Bu zatlara “Ashâbu Rey” adının verilmesi şu sebepledir: Bu zatlar, kıyas için bir yönü elde etmeye ihtimamlarının çoğunu sarf ederler. Hükümlerden çıkan manaya ve hadiseleri onların üzerine bina etmeye daha fazla ihtimam gösteririler. Çoğu kez Kıyas-ı Celiyi, Haber-i Ahad’a takdim ederler.
aa) Re’yin Tanımı:
Re’y, kelimesi sözlükte şahsi görüş, düşünce ve kanaat anlamına gelir. Adına re’y dediğimiz bu şahsi görüş ve kanaatin oluşmasını sağlayan şey, gözle görme olabileceği gibi, zannı galip, tefekkürle idrak ve akletme de olabilir.
İsfehani, düşünme ve tefekkür denilen Re’yi; “çatışan iki delil karşısında, kişinin galib-i zannı ile birinin doğruluğu konusunda vardığı kanaattir.” 149 şeklinde tarif ediyor.
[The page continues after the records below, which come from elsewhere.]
import Mathlib
import Literature.Barriers.PneNP.TSPExtensionComplexity
import Literature.Combinatorics.Optimization.BlockPsdLiftFactorization
import Literature.Combinatorics.Optimization.UdisjShiftNonnegativeRank
import HarnessLib

/-!
# Approximate extended formulations of the hard pair `(COR(n), Q(n))`:
# the Braun–Fiorini–Pokutta–Steurer sandwich bound

Layer `Literature/Barriers/PneNP` (next to `CorrelationPolytopeXCLowerBound.lean`, the exact bound
`xc(COR(n)) ≥ 1.5ⁿ`). Source read (pages in hand): G. Braun, S. Fiorini, S. Pokutta, D. Steurer,
*Approximation Limits of Linear Programs (Beyond Hierarchies)*, Math. Oper. Res. 40 (2015) 756–772
(= FOCS 2012) [BraunEtAl2015]; theorem numbering and page files below are those of the held arXiv text
`paper:arxiv-1204.0957` (arXiv:1204.0957).

## Source, verbatim

§2.3 [p0006:L75–L81]: «Let `P` and `Q` be polyhedra with `P ⊆ Q ⊆ ℝ^d`. An extended formulation (EF) of
the pair `P,Q` is a system `Ex + Fy = g`, `y ≥ 0` defining a polyhedron
`K := {x ∈ ℝ^d ∣ Ex + Fy = g, y ≥ 0}` such that `P ⊆ K ⊆ Q`. We denote by `xc(P,Q)` the minimum size of
an EF of the pair `P,Q`.» (size = number of inequalities, i.e. of sign-constrained variables `y`).

§4.1 «A Hard Pair» [p0013:L13–L39]: «The correlation polytope `COR(n)` is defined as the convex hull of all
the `n × n` rank-1 binary matrices of the form `bbᵀ` where `b ∈ {0,1}ⁿ`. […] This will be our inner polytope
`P`. Next, let `Q = Q(n) := {x ∈ ℝ^{n×n} ∣ ⟨2diag(a) − aaᵀ, x⟩ ≤ 1, a ∈ {0,1}ⁿ}`, where `⟨·,·⟩` denotes the
Frobenius inner product. This will be our outer polyhedron `Q`. Then the following is known, see [FMPTW].
First, `P ⊆ Q`. Second, denoting by `S^{P,Q}` the slack matrix of the pair `P,Q`, we have
`S^{P,Q}_{ab} = (1 − aᵀb)²`. Thus, for `ρ ≥ 1`, we have `S^{P,ρQ}_{ab} = (1 − aᵀb)² + ρ − 1`.»

[p0013:L47–L55]: «**Theorem 6 (Lower bounds for approximate EFs of the hard pair).** Let `ρ ≥ 1`, let `n`
be a positive integer and let `P = COR(n)`, `Q = Q(n)` be as above. Then the following hold:
* If `ρ` is a fixed constant, then `xc(P, ρQ) = 2^{Ω(n)}`.
* If `ρ = O(n^β)` for some constant `β < 1/2`, then `xc(P, ρQ) = 2^{Ω(n^{1−2β})}`.»

The printed proof: `S^{P,ρQ}` is a `ρ`-extension of UDISJ, so Theorem 5 («Nonnegative rank of UDISJ
shifts», [p0011:L195–p0012:L7]; from Razborov's rectangle corruption lemma; for `ρ ≤ C n^β` one takes
`ε = 1/(2C n^β)` and gets `r ≥ 2^{Ω(n^{1−2β})}`, [p0012:L53–L61]) bounds its nonnegative rank, and the
factorisation theorem for nested pairs (Theorem 1, [p0007:L1–L7]: `nnegrk(S^{P,Q}) − 1 ≤ xc(P,Q) ≤
nnegrk(S^{P,Q})`) transfers the bound to every EF of the pair.

## What is typed

* `corOuterRow a` — the row functional `x ↦ ⟨2 diag(𝟙_a) − 𝟙_a 𝟙_aᵀ, x⟩` of the outer description of
  `Q(n)`, on the tree's flattened coordinates `ℝ^{n·n}` of `FixedSizePsdRank.corPolytope n = COR(n)`
  (`BlockPsdLiftFactorization.lean`; spelled with that file's `flat` and `bvec`, so that it is
  DEFINITIONALLY the functional `udRow a` used on the summit side); `corOuterDilate n ρ = {x ∣ ∀ a,
  corOuterRow a ⬝ x ≤ ρ}`, which for `ρ > 0` is literally the dilate `ρ • Q(n)`
  (`corOuterDilate_eq_smul`); the printed «First, `P ⊆ Q`» (`corPolytope_subset_corOuterDilate`).
* `BraunEtAl2015_corSandwichXC` — **Theorem 6, second bullet, AS PRINTED**, a named fact (`Prop`): for
  every constant `β < 1/2` and every `ρ : ℕ → ℝ` with `ρ ≥ 1` and `ρ(n) = O(n^β)`, there are `c₀ > 0`
  and `n₀` such that for `n ≥ n₀` every `K` with `COR(n) ⊆ K ⊆ ρ(n)·Q(n)` admitting a size-`r` extended
  formulation (the tree's slack-form currency `HasEFOfSize K r` of `TSPExtensionComplexity.lean`, which
  is exactly the printed «system `Ex + Fy = g, y ≥ 0` defining `K`») has `2^{c₀ n^{1−2β}} ≤ r`; i.e.
  `xc(COR(n), ρQ(n)) ≥ 2^{Ω(n^{1−2β})}`. The `Ω`/`O` constants are existentially/universally
  quantified in the only order the printed proof supports (they depend on `β` and on the function `ρ`).
* `corSandwichXC_quasipoly` — the COROLLARY in the rate currency of the requesting summit line
  (`Summits/ValiantsHypothesis/…/Cruxes/NNDivisionHard/Lines/virtual_passenger.lean ∷ CorSandwichHard`,
  ledger item wi-90390): instance `β = 1/4`, `ρ(n) = 1 + ⌊⌊√n⌋^{1/2}⌋ ≤ 2 n^{1/4}`, and
  `2^{(log₂ n + c)^c} < 2^{c₀ √n}` eventually — PROVED here from the named fact (real asymptotics via
  Mathlib's `isLittleO_log_rpow_rpow_atTop`). Its statement is, token for token after unfolding
  `udRow`/`udMat`/`udInd` and the `abbrev T`, the summit-side `CorSandwichHard`.

STATUS: the named published result is DISCHARGED (`BraunEtAl2015_corSandwichXC_holds`, end of file): Razborov's
lemma with explicit corruption parameter (`Literature.Computability.Complexity.UdisjFrames.corruption_rankOne`),
Theorem 5 (`Literature.Combinatorics.Optimization.BFPS2012_udisjShiftRankHard_holds`) and the pair-factorisation
direction of Theorem 1 (`HasEFOfSize.exists_nonneg_factorization`) are all tree theorems now; consumers may still take
`(h : BraunEtAl2015_corSandwichXC)` and feed it `BraunEtAl2015_corSandwichXC_holds`; `corSandwichXC_quasipoly` likewise.
Stronger printed ranges NOT typed: Braverman–Moitra (STOC 2013, `ρ = n^{1−ε}`), Braun–Pokutta (common
information). Nothing in this file bears on `P ≠ NP` / `VP ≠ VNP` beyond recording the printed bound.

## References

* G. Braun, S. Fiorini, S. Pokutta, D. Steurer, *Approximation limits of linear programs (beyond
  hierarchies)*, Math. Oper. Res. 40 (2015) 756–772; FOCS 2012; arXiv:1204.0957 — §2.3 (EF of a pair,
  `xc(P,Q)`), Thm. 1 (factorisation for nested pairs), §4.1 (the hard pair), Thm. 5, Thm. 6. Bib key
  `BraunEtAl2015`.
* S. Fiorini, S. Massar, S. Pokutta, H. R. Tiwary, R. de Wolf, *Exponential lower bounds for polytopes in
  combinatorial optimization*, J. ACM 62 (2015) = arXiv:1111.0837, §4.1 eq. (4) and Lemma 6 (validity of
  `⟨2 diag(a) − aaᵀ, x⟩ ≤ 1` on `COR(n)`, slack `(1 − |a ∩ b|)²`). Bib key `FioriniEtAl2015`.
-/

noncomputable section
İbnü’l Kayyim da , “Re’y; farklı delillerin çatıştığı durumda, düşünme ve araştırmadan sonra kişinin doğruluğuna kanaat getirdiği görüştür.” Der. Bu nedenle akılların ihtilaf etmediği, delillerin çatışmadığı ve herkesin bildiği durumlar için re’y kelimesi kullanılmaz.150
Bununla birlikte re’yin ne anlama geldiği ve rey ehlinden kimlerin kastedildiği hususunda yoğun tartışmalar yaşanmıştır. Özellikle Hanefi alimlerinin kendilerine yöneltilen eleştirilere cevap vermek için bu kavramın mahiyetini izah etmeye çalıştıklarını görmekteyiz. İmam-ı Muhammed Re’yi; “Nass’ları doğru anlama ve yorumlama yöntemi” şeklinde izah etmiştir.151
Ebu Hanife:(r.a) “Bu ilmimiz re’ydir. Bizim elde ettiğimizin en güzelidir. Başka bir şeye gücü yeten varsa onun gördüğü (re’yi) ona, bizimkisi de bize olsun” buyurdu.
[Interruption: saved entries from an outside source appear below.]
import Summits.Ventures.Crystal3D.Bulk.L2bFrames
import Summits.Ventures.Crystal3D.Bulk.L2bTables
import HarnessLib

/-!
# L2B, file 3: hexagon transfer from an HCP-type neighbour, and no tilted HCP neighbours of an FCC centre

HONEST FRAMING. Part of the venture `Summits/Ventures/Crystal3D` (cell `pub-crystal3d`, phase 2), a brick
of the radius-2 lemma `RadiusTwoBarlow` (`Bulk/PositionalOrder.lean`; design `HOME/lean/l2b/DESIGN.md`).
Elementary geometry of close-packed tangent arrangements in Hales's normalisation (`kissingShell`,
contact distance `2`); no definition, no notation.

## Contents (namespace `Summit.Ventures.Crystal3D.L2B`)

* `ncard_hexagonSet` — the standard hexagon has six points.
* **`hexagon_transfer`** — if `p` is a neighbour of `x` with an HCP tangent arrangement whose mirror
  plane misses `x` (`p − x ∉ kissingShell V p`), and the common neighbours of `x` and `p` have FCC/HCP
  tangent arrangements, then every mirror direction of `p` (every `y` with `y, −y ∈ kissingShell V p`)
  is a shell vector of `x`: the shell of `x` contains the hexagon parallel to the mirror plane of `p`.
* `mirror_eq_image` — the mirror directions of an HCP-type ball form an isometric image of the
  standard hexagon.
* **`ring_not_hcp`** — «STEP B»: in a frame where the shell of the FCC-type centre `0` is the
  cuboctahedron `layerShell σ (−σ)` and some polar neighbour `d` has the HORIZONTAL HCP shell
  `layerShell s s`, no hexagon (same-layer) neighbour `η` has an HCP tangent arrangement — provided the
  balls within contact distance `2` of the centre have FCC/HCP arrangements. (A tilted mirror hexagon
  `H′` of `η` would give, by the witness lemma `cubo_witness`, a second-shell ball `p + q` whose shell
  equals both the shell of the horizontal face and the shell of the tilted face — two mirror planes.)
-/

noncomputable section

namespace Summit.Ventures.Crystal3D.L2B

open Literature.Geometry.DiscreteGeometry Literature.MathematicalPhysics.StatisticalMechanics
open RealInnerProductSpace

variable {V : Set (EuclideanSpace ℝ (Fin 3))}

/-- The standard hexagon has six points. -/
theorem ncard_hexagonSet : (hexagonSet : Set (EuclideanSpace ℝ (Fin 3))).ncard = 6 := by
  have heq : (hexagonSet : Set (EuclideanSpace ℝ (Fin 3))) =
      (fun t : ℤ × ℤ × ℤ => uveCombo ((t.1 : ℝ) / 3) ((t.2.1 : ℝ) / 3) ((t.2.2 : ℝ) / 2)) ''
        (({((3 : ℤ), (0 : ℤ), (0 : ℤ)), (-3, 0, 0), (0, 3, 0), (0, -3, 0), (3, -3, 0), (-3, 3, 0)} :
          Finset (ℤ × ℤ × ℤ)) : Set (ℤ × ℤ × ℤ)) := by
    ext x
    simp only [mem_hexagonSet_iff_table, Set.mem_image, Finset.mem_coe, eq_comm]
  rw [heq, Set.ncard_image_of_injective _ (fun t t' h => uveCombo_table_inj h), Set.ncard_coe_finset]
  decide

/-! ## Hexagon transfer -/

/-- **Hexagon transfer from an HCP-type neighbour.** Let `x ∈ V` and let `p` be a neighbour of `x`
(`p − x ∈ kissingShell V x`) whose tangent arrangement is an HCP pattern and whose mirror plane does
not pass through `x` (`p − x ∉ kissingShell V p`: the antipode of `x − p` is not a shell vector of
`p`). If the common neighbours `p + z` of `p` and `x` have FCC/HCP tangent arrangements, then every
mirror direction `y` of `p` (`y` and `−y` in the shell of `p`) is a shell vector of `x`. -/
theorem hexagon_transfer (hV : IsUnitBallPacking V) {x p : EuclideanSpace ℝ (Fin 3)} (hxV : x ∈ V)
    (hp : p - x ∈ kissingShell V x) (hhcp : IsArrangedIn (kissingShell V p) hcpKissingPattern)
    (hpol : p - x ∉ kissingShell V p)
    (hcp : ∀ z ∈ kissingShell V p, ⟪z - (x - p), z - (x - p)⟫ = 4 →
      IsArrangedIn (kissingShell V (p + z)) fccKissingPattern ∨
        IsArrangedIn (kissingShell V (p + z)) hcpKissingPattern)
    {y : EuclideanSpace ℝ (Fin 3)} (hy : y ∈ kissingShell V p) (hy' : -y ∈ kissingShell V p) :
    y ∈ kissingShell V x := by
  obtain ⟨L, s, hs, hS0⟩ := exists_hcp_frame hV hhcp
  have hW : IsUnitBallPacking {z | p + L z ∈ V} := hV.preimage p L
  have hpV : p ∈ V := by
    have h3 := hp.1; rwa [add_sub_cancel] at h3
  have h0 : (0 : EuclideanSpace ℝ (Fin 3)) ∈ {z | p + L z ∈ V} := by simpa using hpV
  have hS0' : kissingShell {z | p + L z ∈ V} 0 = L ⁻¹' kissingShell V p := by
    rw [kissingShell_moved]; simp
  -- the position of `x` in the frame is polar
  have hnorm : ‖x - p‖ = 2 := by rw [norm_sub_rev]; exact hp.2
  have hx' : L.symm (x - p) ∈ layerShell s s := by
    rw [← hS0, hS0']
    refine ⟨?_, by simpa using hnorm⟩
    simpa using hxV
  have hx'neg : -L.symm (x - p) ∉ layerShell s s := by
    intro h
    rw [← hS0, hS0'] at h
    apply hpol
    have h' : L (-L.symm (x - p)) ∈ kissingShell V p := h
    simpa [neg_sub] using h'
  have hx'H : L.symm (x - p) ∉ hexagonSet := fun h =>
    hx'neg (hexagonSet_subset_layerShell s s (neg_mem_hexagonSet h))
  -- the direction `y` in the frame is a hexagon vector
  have hy1 : L.symm y ∈ layerShell s s := by rw [← hS0, hS0']; simpa using hy
  have hy2 : -L.symm y ∈ layerShell s s := by rw [← hS0, hS0']; simpa using hy'
  have hyH : L.symm y ∈ hexagonSet := mem_hexagonSet_of_neg_mem hs hy1 hy2
  -- membership of `x + y` from membership of `x' + y'` in the moved packing
  have key : L.symm (x - p) + L.symm y ∈ {z | p + L z ∈ V} → y ∈ kissingShell V x := by
    intro h
    refine ⟨?_, hy.2⟩
    have : p + L (L.symm (x - p) + L.symm y) = x + y := by
      rw [map_add, LinearIsometryEquiv.apply_symm_apply, LinearIsometryEquiv.apply_symm_apply]; abel
    rw [← this]; exact h
  rcases polar_add_hexagon_mem hs hx' hx'H hyH with h | ⟨ζ, hζH, hζd, hmem⟩
  · apply key
    rw [← hS0] at h
    simpa using h.1
  · -- the hexagon point `ζ` is a common neighbour of `p` and `x`, hence has an FCC/HCP shell
    have hζS : ζ ∈ kissingShell {z | p + L z ∈ V} 0 := hS0 ▸ hexagonSet_subset_layerShell s s hζH
    have hzp : L ζ ∈ kissingShell V p := by rw [hS0'] at hζS; exact hζS
    have hdist : ⟪L ζ - (x - p), L ζ - (x - p)⟫ = 4 := by
      have : L ζ - (x - p) = L (ζ - L.symm (x - p)) := by
        rw [map_sub, LinearIsometryEquiv.apply_symm_apply]
      rw [this, LinearIsometryEquiv.inner_map_map, hζd]
    have hcpζ : IsArrangedIn (kissingShell {z | p + L z ∈ V} (0 + ζ)) fccKissingPattern ∨
        IsArrangedIn (kissingShell {z | p + L z ∈ V} (0 + ζ)) hcpKissingPattern := by
      rw [zero_add, kissingShell_moved]
      exact (hcp _ hzp hdist).imp (fun h => h.preimage L) (fun h => h.preimage L)
    obtain ⟨-, hSζ⟩ := kissingShell_add_eq_layerShell_of_hcp_hexagon hW hs h0 hS0 hζH hcpζ
    apply key
    have hm : L.symm (x - p) + L.symm y - ζ ∈ kissingShell {z | p + L z ∈ V} (0 + ζ) := hSζ ▸ hmem
    have := hm.1
    rw [zero_add, add_sub_cancel] at this
    exact this

/-! ## No tilted HCP-type neighbours in the hexagon of an FCC-type centre -/

/-- Mirror directions of a ball with shell `layerShell s s` are hexagon vectors, and conversely. -/
theorem mirror_iff_hexagon {s : ℝ} (hs : s = 1 ∨ s = -1) {c y : EuclideanSpace ℝ (Fin 3)}
    (hSc : kissingShell V c = layerShell s s) :
    (y ∈ kissingShell V c ∧ -y ∈ kissingShell V c) ↔ y ∈ hexagonSet := by
  rw [hSc]
  exact ⟨fun h => mem_hexagonSet_of_neg_mem hs h.1 h.2,
    fun h => ⟨hexagonSet_subset_layerShell s s h, neg_mem_layerShell_of_mem_hexagonSet s s h⟩⟩

/-- A ball with shell `layerShell s s` keeps its shell along every hexagon direction whose endpoint has
an FCC/HCP shell (frame-free HCP step specialised). -/
theorem shell_eq_of_layerShell (hV : IsUnitBallPacking V) {s : ℝ} (hs : s = 1 ∨ s = -1)
    {c ζ : EuclideanSpace ℝ (Fin 3)} (hc : c ∈ V) (hSc : kissingShell V c = layerShell s s)
    (hζ : ζ ∈ hexagonSet)
    (hcp : IsArrangedIn (kissingShell V (c + ζ)) fccKissingPattern ∨
      IsArrangedIn (kissingShell V (c + ζ)) hcpKissingPattern) :
    kissingShell V (c + ζ) = layerShell s s := by
  have hhcp : IsArrangedIn (kissingShell V c) hcpKissingPattern := by
    rw [hSc]; exact isArrangedIn_layerShell_hcp' hs
  obtain ⟨h1, h2⟩ := (mirror_iff_hexagon hs hSc).2 hζ
  rw [← hSc]
  exact kissingShell_add_eq_of_hcp hV hc hhcp h1 h2 hcp

/-- **STEP B: the hexagon of an FCC-type centre carries no HCP-type ball.** Frame form: the centre is
`0 ∈ V` with shell the cuboctahedron `layerShell σ (−σ)`; some polar neighbour `d` (not in the hexagon)
has the horizontal HCP shell `layerShell s s`; every neighbour `c` of `0` and every neighbour `c + y` of
such a `c` has an FCC or HCP tangent arrangement. Then no hexagon neighbour `η` has an HCP tangent
arrangement. -/
theorem ring_not_hcp (hV : IsUnitBallPacking V) (h0 : (0 : EuclideanSpace ℝ (Fin 3)) ∈ V) {σ : ℝ}
    (hσ : σ = 1 ∨ σ = -1) (hS0 : kissingShell V 0 = layerShell σ (-σ))
    {d : EuclideanSpace ℝ (Fin 3)} (hd : d ∈ kissingShell V 0) (hdH : d ∉ hexagonSet) {s : ℝ}
    (hs : s = 1 ∨ s = -1) (hSd : kissingShell V d = layerShell s s)
    (hcp1 : ∀ c ∈ kissingShell V 0, IsArrangedIn (kissingShell V c) fccKissingPattern ∨
      IsArrangedIn (kissingShell V c) hcpKissingPattern)
    (hcp2 : ∀ c ∈ kissingShell V 0, ∀ y ∈ kissingShell V c,
      IsArrangedIn (kissingShell V (c + y)) fccKissingPattern ∨
        IsArrangedIn (kissingShell V (c + y)) hcpKissingPattern)
    {η : EuclideanSpace ℝ (Fin 3)} (hη : η ∈ hexagonSet) :
    ¬ IsArrangedIn (kissingShell V η) hcpKissingPattern := by
  intro hhcp
  have hfcc0 : IsArrangedIn (kissingShell V 0) fccKissingPattern := by
    rw [hS0]; exact isArrangedIn_layerShell_fcc' hσ
  have mem0 : ∀ {c : EuclideanSpace ℝ (Fin 3)}, c ∈ kissingShell V 0 → c ∈ V := fun hc => by
    simpa using hc.1
  have hηS : η ∈ kissingShell V 0 := hS0 ▸ hexagonSet_subset_layerShell _ _ hη
  have hηV : η ∈ V := mem0 hηS
  have hdV : d ∈ V := mem0 hd
  -- the mirror plane of `η` misses the centre
  have hηnot : η ∉ kissingShell V η := by
    intro h1
    have h2 : -η ∈ kissingShell V η :=
      ⟨by simpa using h0, by rw [norm_neg]; exact norm_of_mem_hexagonSet hη⟩
    have h3 := kissingShell_add_eq_of_hcp hV hηV hhcp h2 (by rw [neg_neg]; exact h1)
      (by rw [add_neg_cancel]; exact Or.inl hfcc0)
    rw [add_neg_cancel] at h3
    have h4 : IsArrangedIn (kissingShell V 0) hcpKissingPattern := h3 ▸ hhcp
    obtain ⟨A, hA⟩ := isArrangedIn_hcp_iff_range.1 h4
    exact not_centrallySymmetric_of_hcp_range hA fun x hx => neg_mem_of_fcc hfcc0 hx
  -- the mirror directions of `η`: an isometric hexagon `H'`
  obtain ⟨L, s', hs', hSη⟩ := exists_hcp_frame hV hhcp
  have hSη' : kissingShell {z | η + L z ∈ V} 0 = L ⁻¹' kissingShell V η := by
    rw [kissingShell_moved]; simp
  have mirror : ∀ y : EuclideanSpace ℝ (Fin 3), L.symm y ∈ hexagonSet →
      y ∈ kissingShell V η ∧ -y ∈ kissingShell V η := by
    intro y hy
    have h1 : L.symm y ∈ layerShell s' s' := hexagonSet_subset_layerShell _ _ hy
    have h2 : -L.symm y ∈ layerShell s' s' := hexagonSet_subset_layerShell _ _ (neg_mem_hexagonSet hy)
    rw [← hSη, hSη'] at h1 h2
    exact ⟨by simpa using h1, by simpa using h2⟩
  have mirror' : ∀ y : EuclideanSpace ℝ (Fin 3), y ∈ kissingShell V η → -y ∈ kissingShell V η →
      L.symm y ∈ hexagonSet := by
    intro y h1 h2
    have h1' : L.symm y ∈ layerShell s' s' := by rw [← hSη, hSη']; simpa using h1
    have h2' : -L.symm y ∈ layerShell s' s' := by rw [← hSη, hSη']; simpa using h2
    exact mem_hexagonSet_of_neg_mem hs' h1' h2'
  set a : EuclideanSpace ℝ (Fin 3) := L (triangularVec₁ (2 : ℝ)) with ha_def
  set b : EuclideanSpace ℝ (Fin 3) := L (triangularVec₂ (2 : ℝ)) with hb_def
  have hab : ⟪a, b⟫ = 2 := by rw [ha_def, hb_def, LinearIsometryEquiv.inner_map_map]; simp
  have Hpre : ∀ y ∈ ({a, -a, b, -b, a - b, b - a} : Set (EuclideanSpace ℝ (Fin 3))),
      L.symm y ∈ hexagonSet := by
    intro y hy
    simp only [Set.mem_insert_iff, Set.mem_singleton_iff] at hy
    rcases hy with rfl | rfl | rfl | rfl | rfl | rfl <;>
      simp only [ha_def, hb_def, map_neg, map_sub, LinearIsometryEquiv.symm_apply_apply, hexagonSet,
        Set.mem_insert_iff, Set.mem_singleton_iff, true_or, or_true]
  have memH : ∀ y ∈ ({a, -a, b, -b, a - b, b - a} : Set (EuclideanSpace ℝ (Fin 3))),
      y ∈ kissingShell V η ∧ -y ∈ kissingShell V η := fun y hy => mirror y (Hpre y hy)
  have negH : ∀ y ∈ ({a, -a, b, -b, a - b, b - a} : Set (EuclideanSpace ℝ (Fin 3))),
      -y ∈ ({a, -a, b, -b, a - b, b - a} : Set (EuclideanSpace ℝ (Fin 3))) := by
    intro y hy
    simp only [Set.mem_insert_iff, Set.mem_singleton_iff] at hy ⊢
    rcases hy with rfl | rfl | rfl | rfl | rfl | rfl
    · exact Or.inr (Or.inl rfl)
    · exact Or.inl (neg_neg a)
    · exact Or.inr (Or.inr (Or.inr (Or.inl rfl)))
    · exact Or.inr (Or.inr (Or.inl (neg_neg b)))
    · exact Or.inr (Or.inr (Or.inr (Or.inr (Or.inr (neg_sub a b)))))
    · exact Or.inr (Or.inr (Or.inr (Or.inr (Or.inl (neg_sub b a)))))
  -- `H' ⊆ shell of the centre` by hexagon transfer
  have HS0 : ({a, -a, b, -b, a - b, b - a} : Set (EuclideanSpace ℝ (Fin 3))) ⊆ layerShell σ (-σ) := by
    intro y hy
    rw [← hS0]
    obtain ⟨h1, h2⟩ := memH y hy
    refine hexagon_transfer hV h0 (by simpa using hηS) hhcp (by simpa using hηnot) ?_ h1 h2
    intro z hz _
    exact hcp2 η hηS z hz
  have haS : a ∈ layerShell σ (-σ) := HS0 (by simp)
  have hbS : b ∈ layerShell σ (-σ) := HS0 (by simp)
  have hηnotH : η ∉ ({a, -a, b, -b, a - b, b - a} : Set (EuclideanSpace ℝ (Fin 3))) :=
    fun h => hηnot (memH η h).1
  by_cases htilt : ({a, -a, b, -b, a - b, b - a} : Set (EuclideanSpace ℝ (Fin 3))) ⊆ hexagonSet
  · -- the horizontal hexagon: then `η ∈ H'`, absurd
    have himg : ({a, -a, b, -b, a - b, b - a} : Set (EuclideanSpace ℝ (Fin 3))) = L '' hexagonSet := by
      rw [hexagonSet_eq_uv]
      simp only [Set.image_insert_eq, Set.image_singleton, map_neg, map_sub, ha_def, hb_def]
    have hcard : (hexagonSet : Set (EuclideanSpace ℝ (Fin 3))).ncard ≤
        ({a, -a, b, -b, a - b, b - a} : Set (EuclideanSpace ℝ (Fin 3))).ncard := by
      rw [himg, Set.ncard_image_of_injective _ L.injective]
    have heq := Set.eq_of_subset_of_ncard_le htilt hcard
      ((finite_layerShell σ (-σ)).subset (hexagonSet_subset_layerShell σ (-σ)))
    exact hηnotH (by rw [heq]; exact hη)
  · -- a tilted hexagon: the witness lemma produces a ball with two mirror planes
    obtain ⟨p, hp, q, hq, hp1, hq1, hpq, hqH, hpH⟩ :=
      cubo_witness hσ haS hbS hab HS0 htilt (hS0 ▸ hd) hdH (hS0 ▸ hηS) hηnotH
    rw [← hS0] at hp hq
    -- the shells of `p` and `q`
    have hSp : kissingShell V p = layerShell s s := by
      rcases hp1 with rfl | hp1
      · exact hSd
      · have h := shell_eq_of_layerShell hV hs hdV hSd hp1 (by rw [add_sub_cancel]; exact hcp1 p hp)
        rwa [add_sub_cancel] at h
    have hShcp : IsArrangedIn (kissingShell V η) hcpKissingPattern := hhcp
    have hSq : kissingShell V q = kissingShell V η := by
      rcases hq1 with rfl | hq1
      · rfl
      · obtain ⟨h1, h2⟩ := memH _ hq1
        have h := kissingShell_add_eq_of_hcp hV hηV hhcp h1 h2
          (by rw [add_sub_cancel]; exact hcp1 q hq)
        rwa [add_sub_cancel] at h
    -- the ball `p + q` has the shell of `p` and the shell of `q`
    have hpV : p ∈ V := mem0 hp
    have hqV : q ∈ V := mem0 hq
    have hq_in_p : q ∈ kissingShell V p ∧ -q ∈ kissingShell V p := (mirror_iff_hexagon hs hSp).2 hqH
    have hp_in_q : p ∈ kissingShell V q ∧ -p ∈ kissingShell V q := by
      rw [hSq]; exact ⟨(memH p hpH).1, (memH (-p) (negH p hpH)).1⟩
    have hcp_pq : IsArrangedIn (kissingShell V (p + q)) fccKissingPattern ∨
        IsArrangedIn (kissingShell V (p + q)) hcpKissingPattern := hcp2 p hp q hq_in_p.1
    have e1 : kissingShell V (p + q) = kissingShell V p :=
      kissingShell_add_eq_of_hcp hV hpV (by rw [hSp]; exact isArrangedIn_layerShell_hcp' hs)
        hq_in_p.1 hq_in_p.2 hcp_pq
    have e2 : kissingShell V (q + p) = kissingShell V q :=
      kissingShell_add_eq_of_hcp hV hqV (by rw [hSq]; exact hShcp) hp_in_q.1 hp_in_q.2
        (by rw [add_comm]; exact hcp_pq)
    rw [add_comm, e1, hSp, hSq] at e2
    -- hence `H'` is horizontal after all
    apply htilt
    intro y hy
    obtain ⟨h1, h2⟩ := memH y hy
    rw [← e2] at h1 h2
    exact mem_hexagonSet_of_neg_mem hs h1 h2

end Summit.Ventures.Crystal3D.L2B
Re’y içtihadında Ebu Hanife’ye izafe edilen iki metod vardır: Kıyas ve İstihsan. Bunları Kıyas ve İstihsan bahsinde anlattık.
ab) Ebu Hanife ve Arkadaşlarının Re’yi Kullanma Tarzı:
Metodolojik yapısı Ebu Hanife ile olgunlaşan re’y merkezli fıkıh anlayışı hakkında şunlar söylenebilir:
Başta Hz. Peygamber (sav), hakkında vahiy inmeyen bir çok meselenin çözümünde hem rey ile içtihadda bulunmuş, hem de ashabını rey ile içtihada teşvik etmiştir. Tâbiun ve etbeut-tabiun dönemlerinde de gerektiğinde re’ye başvuran alim ve fakihlerin sayısı az değildir. Ata b. Ebi Rebah, İmam Malik, Leys b. Sa’d, Şafii, İbni Mübarek, Hasanu’l-Basri gibi bir çok meşhur fakih ve muhaddis içtihatlarında re’ye başvurmuşlardır. Fakat belli bir dönemden sonra “ehl-i re’y” tabiri sadece Ebu Hanife, hocaları ve arkadaşları için kullanılmaya başlanmıştır. Bunun asıl sebebi, bu kesimin re’yi daha geniş bir zeminde daha etkin ve diğerlerinin kabul edemeyecekleri miktar ve yöntemlerle kullanmış olmalarıdır. Şöyle ki;
Ebu Hanife ve arkadaşları ehl-i re’y, Kur’an ve sünnet nassları üzerinde istikra152 yoluyla yaptıkları araştırmalarda her zaman ve zeminde başvurulabilecek hukuki esasların bulunduğunu görmüş ve bunları geliştirmeye çalışmışlardır.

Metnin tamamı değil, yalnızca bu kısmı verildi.